Mountain in the state of California

Mount Hale is a 13,494 ft mountain summit located west of the crest of the Sierra Nevada mountain range in Tulare County, California. It is situated in Sequoia National Park, 1.4 mile northwest of Mount Whitney, one mile northeast of Mount Young, and 0.85 mile west-southwest of Mount Randy Morgenson, the nearest higher neighbor. The John Muir Trail traverses below the south aspect of the mountain, providing approach access. Mt. Hale ranks as the 63rd-highest summit in California. Topographic relief is significant as the north aspect rises 1,770 ft above Wales Lake in approximately one-quarter mile.

==History==
This mountain's name was proposed by the Sierra Club and officially adopted in 1940 by the U.S. Board on Geographic Names to honor the eminent American astronomer George Ellery Hale (1868–1938), best known for his discovery of magnetic fields in sunspots, and founder of the Mount Wilson Observatory. The immediate area has other geographical features named after astronomers, including Mount Newcomb, Mount Langley, Mount Young, Mount Pickering, and Mount Barnard.
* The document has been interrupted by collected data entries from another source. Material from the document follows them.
import Literature.NumberTheory.LFunctions.ThetaChainFreeCheck
import HarnessLib

/-!
# Schoenfeld's `θ`-bound on `[599, 10⁸]` by kernel computation: data-free run, chunk 20 of 35

Topic: `Literature/NumberTheory/LFunctions`. Pure proof file (a kernel computation; nothing is
asserted, no definition). The theorems below evaluate `ThetaChain.runFree` — together `150000`
data-free steps of the certified `θ`-chain (`ThetaChain.stepFree`, `ThetaChainFreeCheck.lean`: the
next prime found and certified by two gcds with the primorials of the odd primes `≤ 2999` and in
`(2999, 10007]`, the enclosures of `log p` and `θ(p)`, and the two comparisons behind
`|θ(x) − x| ≤ √x log² x/(8π)`) — from the state at the prime `57910103` to the state at the prime
`60595433`. Soundness: `ThetaChain.runFree_sound`; assembly of the 35 chunks: `ThetaUpTo1e8.lean`.
The expected states were obtained by evaluating a twin of the same function outside the kernel
(validated bit-for-bit on the tree's chunk `ThetaChainRun.xrun14`). Declarations of `5·10⁴` steps
(about `70 s` of kernel time each; the kernel's evaluation is linear within a declaration of this size),
`decide +kernel`, standard axioms only (`maxHeartbeats 0` lifts the deterministic time-out).

## References

* L. Schoenfeld, *Sharper bounds for the Chebyshev functions θ(x) and ψ(x). II*, Math. Comp. 30
  (1976), 337–360, Thm. 10 (6.3). [Schoenfeld1976]
* J. B. Rosser, L. Schoenfeld, *Approximate formulas for some functions of prime numbers*,
  Illinois J. Math. 6 (1962), 64–94, Thms. 18–19 (`θ`-tables to `10⁸`). [RosserSchoenfeld1962]
-/

namespace Literature.NumberTheory.LFunctions.ThetaChainRun

open ThetaChain

set_option maxHeartbeats 0 in
/-- **Data-free certified `θ`-run, chunk 20a** (steps `2850001`–`2900000` after `8886113`: 50000 primes,
`57910103` to `58803299`). [cite: Schoenfeld1976, Thm. 10 (6.3)] -/
theorem frun20a :
    runFree 50000
      ⟨57910103, 21608826593087406404559209, 21608826593087882080185766, 69998989963260865341205263544169, 69998989963262504090065044295458⟩ =
    some ⟨58803299, 21627330531263071870414766, 21627330531263547546992708, 71079895531130783412353565290071, 71079895531132445945018458850825⟩ := by
  decide +kernel

set_option maxHeartbeats 0 in
/-- **Data-free certified `θ`-run, chunk 20b** (steps `2900001`–`2950000` after `8886113`: 50000 primes,
`58803299` to `59700131`). [cite: Schoenfeld1976, Thm. 10 (6.3)] -/
theorem frun20b :
    runFree 50000
      ⟨58803299, 21627330531263071870414766, 21627330531263547546992708, 71079895531130783412353565290071, 71079895531132445945018458850825⟩ =
    some ⟨59700131, 21645629141866846815587814, 21645629141867322493117221, 72161720515720150058149538664603, 72161720515721836374667115805967⟩ := by
  decide +kernel

set_option maxHeartbeats 0 in
/-- **Data-free certified `θ`-run, chunk 20c** (steps `2950001`–`3000000` after `8886113`: 50000 primes,
`59700131` to `60595433`). [cite: Schoenfeld1976, Thm. 10 (6.3)] -/
theorem frun20c :
    runFree 50000
      ⟨59700131, 21645629141866846815587814, 21645629141867322493117221, 72161720515720150058149538664603, 72161720515721836374667115805967⟩ =
    some ⟨60595433, 21663624380478738296445026, 21663624380479213974925688, 73244452711406605854282034792990, 73244452711408315954699862491899⟩ := by
  decide +kernel

end Literature.NumberTheory.LFunctions.ThetaChainRun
The first ascent of the summit was made July 24, 1934, by J. H. Czock and Mildred Czock via the south slope.

==Climate==
Mount Hale has an alpine climate. Most weather fronts originate in the Pacific Ocean, and travel east toward the Sierra Nevada mountains. As fronts approach, they are forced upward by the peaks, causing them to drop their moisture in the form of rain or snowfall onto the range (orographic lift). Precipitation runoff from this mountain drains west to the Kern River via Wallace and Whitney Creeks.